Interiors Integrated
Johnson Controls Inc. has plenty at stake as General Motors Corp. rolls out its Saturn Outlook, GMC Acadia and Buick Enclave cross/utility vehicles.
Johnson Controls Inc. has plenty at stake as General Motors Corp. rolls out its Saturn Outlook, GMC Acadia and Buick Enclave cross/utility vehicles.
Based in Milwaukee, WI, JCI served as interior integrator for GM's new CUVs and supplies the seats, overhead systems, electronics, battery and cargo hold, while integrating interior trim components from other suppliers. For instance, Cadence Innovation produces the instrument panel and center console, integrating JCI's instrument clusters.
The CUVs stand among the few GM vehicles to benefit from the auto maker's on-again, off-again strategy to outsource vehicle-interior development to key suppliers such as JCI, Lear Corp. and Magna International Inc.'s Intier Automotive.
GM announced the strategy in 2001 as a way to ensure better fitting, more “harmonious” interiors that appeal to consumers under the theory that suppliers specializing in interiors are best suited to manage complete vehicle programs.
But the strategy was ditched in late 2004 as the auto maker determined it needed to regain more control in interior development. “We didn't achieve what we expected to achieve,” Bo Andersson, GM vice president-global purchasing and supply chain, told Ward's at the time.
But GM already had hired JCI to play the role of full integrator for the new CUVs before deciding to scale back on the idea.
The '07 Outlook and Acadia now are in production, and the Buick Enclave version arrives in spring.
GM's Delta Township, MI, assembly plant produces the vehicles.
Christopher Parker, product manager-complete seat for JCI, says his company began the CUV interior program in 2004.
“I think it's worked out great,” Parker tells Ward's, adding the program has been successful and profitable for JCI.
Still, he says JCI has no other active full interior integration programs with GM, making the Outlook, in a sense, a one-of-a-kind vehicle in GM's portfolio that reflects a bygone strategy to outsource interiors.
JCI played a similar, but less-extensive, role in developing seats and interior components for GM's short-lived minivans, including the Chevrolet Uplander and Saturn Relay, which end production in Doraville, GA, in 2008.

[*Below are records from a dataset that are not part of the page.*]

/-- **`E_jj = g₁ − g₂` for two ISOMETRIES when `b_j` has a partner `b_l` of the same norm class** (orthogonal basis `b`, `j ≠ l`,
`λ ∈ ℚ_p^×`, `‖λ·b_l‖ = ‖b_j‖`; every `p`): `g₁ : b_j ↦ b_j + λ b_l, b_l ↦ λ⁻¹ b_j`, `g₂ : b_j ↦ λ b_l, b_l ↦ λ⁻¹ b_j` (identity on the
other basis vectors) and their inverses are norm-non-increasing, and `g₁ x − g₂ x = x_j·b_j`. [cite: WeilBNT1967, Ch. II §1, Prop. 3] -/
theorem exists_isometries_sub_eq_coordProj (hb : ∀ (x : E) (i : κ), ‖b.repr x i • b i‖ ≤ ‖x‖) {j l : κ} (hjl : j ≠ l)
    {t : ℚ_[p]} (ht : t ≠ 0) (hnorm : ‖t • b l‖ = ‖b j‖) :
    ∃ g₁ g₂ : E ≃ₗ[ℚ_[p]] E, (∀ x, ‖g₁ x‖ = ‖x‖) ∧ (∀ x, ‖g₂ x‖ = ‖x‖) ∧
      ∀ x, g₁ x - g₂ x = ((b.coord j).smulRight (b j)) x := by
  set Pjj : E →ₗ[ℚ_[p]] E := (b.coord j).smulRight (b j) with hPjj
  set Pll : E →ₗ[ℚ_[p]] E := (b.coord l).smulRight (b l) with hPll
  set Pjl : E →ₗ[ℚ_[p]] E := (b.coord l).smulRight (b j) with hPjl
  set Plj : E →ₗ[ℚ_[p]] E := (b.coord j).smulRight (b l) with hPlj
  rw [norm_smul] at hnorm
  have nPjj : ∀ x, ‖Pjj x‖ ≤ ‖x‖ := fun x => by rw [hPjj, norm_coordProj, ← norm_smul]; exact hb x j
  have nPll : ∀ x, ‖Pll x‖ ≤ ‖x‖ := fun x => by rw [hPll, norm_coordProj, ← norm_smul]; exact hb x l
  have htn : ‖t‖ ≠ 0 := norm_ne_zero_iff.mpr ht
  have nPjl : ∀ x, ‖t⁻¹ • Pjl x‖ ≤ ‖x‖ := fun x => by
    rw [norm_smul, norm_inv, hPjl, norm_coordProj, ← hnorm, ← mul_assoc, mul_comm ‖t‖⁻¹, mul_assoc, inv_mul_cancel_left₀ htn,
      ← norm_smul]; exact hb x l
  have nPlj : ∀ x, ‖t • Plj x‖ ≤ ‖x‖ := fun x => by
    rw [norm_smul, hPlj, norm_coordProj, mul_left_comm, hnorm, ← norm_smul]; exact hb x j
  have n2Pll : ∀ x, ‖(2 : ℚ_[p]) • Pll x‖ ≤ ‖x‖ := fun x => by
    rw [norm_smul]
    have h2 : ‖(2 : ℚ_[p])‖ ≤ 1 := by rw [show (2 : ℚ_[p]) = ((2 : ℤ) : ℚ_[p]) by norm_num]; exact Padic.norm_int_le_one 2
    exact (mul_le_of_le_one_left (norm_nonneg _) h2).trans (nPll x)
  set g₁ : E →ₗ[ℚ_[p]] E := LinearMap.id + t⁻¹ • Pjl + t • Plj - Pll with hg₁
  set g₂ : E →ₗ[ℚ_[p]] E := LinearMap.id - Pjj - Pll + t⁻¹ • Pjl + t • Plj with hg₂
  set h₁ : E →ₗ[ℚ_[p]] E := LinearMap.id - Pjj - (2 : ℚ_[p]) • Pll + t⁻¹ • Pjl + t • Plj with hh₁
  have hlj : l ≠ j := fun h => hjl h.symm
  have g₁j : g₁ (b j) = b j + t • b l := by
    simp only [hg₁, hPjl, hPlj, hPll, LinearMap.sub_apply, LinearMap.add_apply, LinearMap.smul_apply, LinearMap.id_apply,
      coordProj_basis, if_true, hjl, if_false]; module
  have g₁l : g₁ (b l) = t⁻¹ • b j := by
    simp only [hg₁, hPjl, hPlj, hPll, LinearMap.sub_apply, LinearMap.add_apply, LinearMap.smul_apply, LinearMap.id_apply,
      coordProj_basis, if_true, hlj, if_false]; module
  have g₂j : g₂ (b j) = t • b l := by
    simp only [hg₂, hPjj, hPjl, hPlj, hPll, LinearMap.sub_apply, LinearMap.add_apply, LinearMap.smul_apply, LinearMap.id_apply,
      coordProj_basis, if_true, hjl, if_false]; module
  have g₂l : g₂ (b l) = t⁻¹ • b j := by
    simp only [hg₂, hPjj, hPjl, hPlj, hPll, LinearMap.sub_apply, LinearMap.add_apply, LinearMap.smul_apply, LinearMap.id_apply,
      coordProj_basis, if_true, hlj, if_false]; module
  have h₁j : h₁ (b j) = t • b l := by
    simp only [hh₁, hPjj, hPjl, hPlj, hPll, LinearMap.sub_apply, LinearMap.add_apply, LinearMap.smul_apply, LinearMap.id_apply,
      coordProj_basis, if_true, hjl, if_false]; module
  have h₁l : h₁ (b l) = t⁻¹ • b j - b l := by
    simp only [hh₁, hPjj, hPjl, hPlj, hPll, LinearMap.sub_apply, LinearMap.add_apply, LinearMap.smul_apply, LinearMap.id_apply,
      coordProj_basis, if_true, hlj, if_false]; module
  have gm : ∀ m, m ≠ j → m ≠ l → g₁ (b m) = b m ∧ g₂ (b m) = b m ∧ h₁ (b m) = b m := fun m hmj hml => by
    simp only [hg₁, hg₂, hh₁, hPjj, hPjl, hPlj, hPll, LinearMap.sub_apply, LinearMap.add_apply, LinearMap.smul_apply,
      LinearMap.id_apply, coordProj_basis, hmj, hml, if_false, smul_zero, add_zero, sub_zero, and_self]
  -- compositions are the identity (checked on the basis)
  have comp_eq_id : ∀ (u v : E →ₗ[ℚ_[p]] E), (∀ m, u (v (b m)) = b m) → u ∘ₗ v = LinearMap.id := fun u v huv =>
    b.ext fun m => by rw [LinearMap.comp_apply, LinearMap.id_apply, huv]
  have hbasis : ∀ (u v : E →ₗ[ℚ_[p]] E), u (v (b j)) = b j → u (v (b l)) = b l →
      (∀ m, m ≠ j → m ≠ l → u (b m) = b m ∧ v (b m) = b m) → ∀ m, u (v (b m)) = b m := by
    intro u v huj hul hum m
    by_cases hmj : m = j; · subst hmj; exact huj
    by_cases hml : m = l; · subst hml; exact hul
    rw [(hum m hmj hml).2, (hum m hmj hml).1]
  have c₂₂ : g₂ ∘ₗ g₂ = LinearMap.id := comp_eq_id _ _ (hbasis _ _
    (by rw [g₂j, map_smul, g₂l, smul_smul, mul_inv_cancel₀ ht, one_smul])
    (by rw [g₂l, map_smul, g₂j, smul_smul, inv_mul_cancel₀ ht, one_smul])
    (fun m hmj hml => ⟨(gm m hmj hml).2.1, (gm m hmj hml).2.1⟩))
  have c₁ : h₁ ∘ₗ g₁ = LinearMap.id := comp_eq_id _ _ (hbasis _ _
    (by rw [g₁j, map_add, map_smul, h₁j, h₁l, smul_sub, smul_smul, mul_inv_cancel₀ ht, one_smul]; abel)
    (by rw [g₁l, map_smul, h₁j, smul_smul, inv_mul_cancel₀ ht, one_smul])
    (fun m hmj hml => ⟨(gm m hmj hml).2.2, (gm m hmj hml).1⟩))
  have c₁' : g₁ ∘ₗ h₁ = LinearMap.id := comp_eq_id _ _ (hbasis _ _
    (by rw [h₁j, map_smul, g₁l, smul_smul, mul_inv_cancel₀ ht, one_smul])
    (by rw [h₁l, map_sub, map_smul, g₁j, g₁l, smul_add, smul_smul, inv_mul_cancel₀ ht, one_smul]; abel)
    (fun m hmj hml => ⟨(gm m hmj hml).1, (gm m hmj hml).2.2⟩))
  -- norm-non-increasing
  have hsub : ∀ a c : E, ‖a - c‖ ≤ max ‖a‖ ‖c‖ := fun a c => by
    rw [sub_eq_add_neg, ← norm_neg c]; exact IsUltrametricDist.norm_add_le_max _ _
  have ng₁ : ∀ x, ‖g₁ x‖ ≤ ‖x‖ := fun x => by
    simp only [hg₁, LinearMap.sub_apply, LinearMap.add_apply, LinearMap.smul_apply, LinearMap.id_apply]
    refine (hsub _ _).trans (max_le ?_ (nPll x))
    refine (IsUltrametricDist.norm_add_le_max _ _).trans (max_le ?_ (nPlj x))
    exact (IsUltrametricDist.norm_add_le_max _ _).trans (max_le le_rfl (nPjl x))
  have ng₂ : ∀ x, ‖g₂ x‖ ≤ ‖x‖ := fun x => by
    simp only [hg₂, LinearMap.sub_apply, LinearMap.add_apply, LinearMap.smul_apply, LinearMap.id_apply]
    refine (IsUltrametricDist.norm_add_le_max _ _).trans (max_le ?_ (nPlj x))
    refine (IsUltrametricDist.norm_add_le_max _ _).trans (max_le ?_ (nPjl x))
    refine (hsub _ _).trans (max_le ?_ (nPll x))
    exact (hsub _ _).trans (max_le le_rfl (nPjj x))
  have nh₁ : ∀ x, ‖h₁ x‖ ≤ ‖x‖ := fun x => by
    simp only [hh₁, LinearMap.sub_apply, LinearMap.add_apply, LinearMap.smul_apply, LinearMap.id_apply]
    refine (IsUltrametricDist.norm_add_le_max _ _).trans (max_le ?_ (nPlj x))
    refine (IsUltrametricDist.norm_add_le_max _ _).trans (max_le ?_ (nPjl x))
    refine (hsub _ _).trans (max_le ?_ (n2Pll x))
    exact (hsub _ _).trans (max_le le_rfl (nPjj x))
  refine ⟨LinearEquiv.ofLinear g₁ h₁ c₁' c₁, LinearEquiv.ofLinear g₂ g₂ c₂₂ c₂₂, fun x => ?_, fun x => ?_, fun x => ?_⟩
  · refine le_antisymm (ng₁ x) ((congrArg (‖·‖) (LinearMap.congr_fun c₁ x)).symm.trans_le (nh₁ _))
  · refine le_antisymm (ng₂ x) ((congrArg (‖·‖) (LinearMap.congr_fun c₂₂ x)).symm.trans_le (ng₂ _))
  · change g₁ x - g₂ x = Pjj x
    simp only [hg₁, hg₂, LinearMap.sub_apply, LinearMap.add_apply, LinearMap.smul_apply, LinearMap.id_apply]
    abel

GM's CUVs are the first production vehicles to employ JCI's innovative Open Seating architecture, which allows second- and third-row seats to fold flat, providing a level load floor for the entire vehicle, except for the first-row seats.
The second-row “Smart Slide” seats of GM's CUVs move fore and aft up to 3.9 ins. (9.9 cm). The third-row seats (configured in a 60-40 split) also have active bolsters in the seat back that pivot outward as the back folds down, providing a flatter surface and freeing up additional storage space.
The third-row seats, when folded flat, occupy a relatively lean 7.2 ins. (18.3 cm) of space.
Producing seats and overhead systems for the GM CUVs is Bridgewater Interiors, a minority-owned joint venture between JCI and Epsilon Technologies LLC.
Meanwhile, Beda Bolzenius, JCI vice president and president-Interior Experience, says at a press conference the supplier has no intention of leaving the interiors sector.
As competitors Lear and Collins & Aikman Corp. and others downsize their operations in certain interior product sectors, Bolzenius says JCI will not follow suit.
“While others are exiting the interior sector, we remain committed to it,” he says, adding he expects the supplier to continue growing not only overseas and in low-cost regions but also in North America.
Lear has said its pursuit of full-service capability (to support GM's interior integrator strategy, for instance) caused distress for Lear as the supplier became too big.
Both Lear and bankrupt Collins & Aikman are in the process of closing or selling dozens of plants worldwide.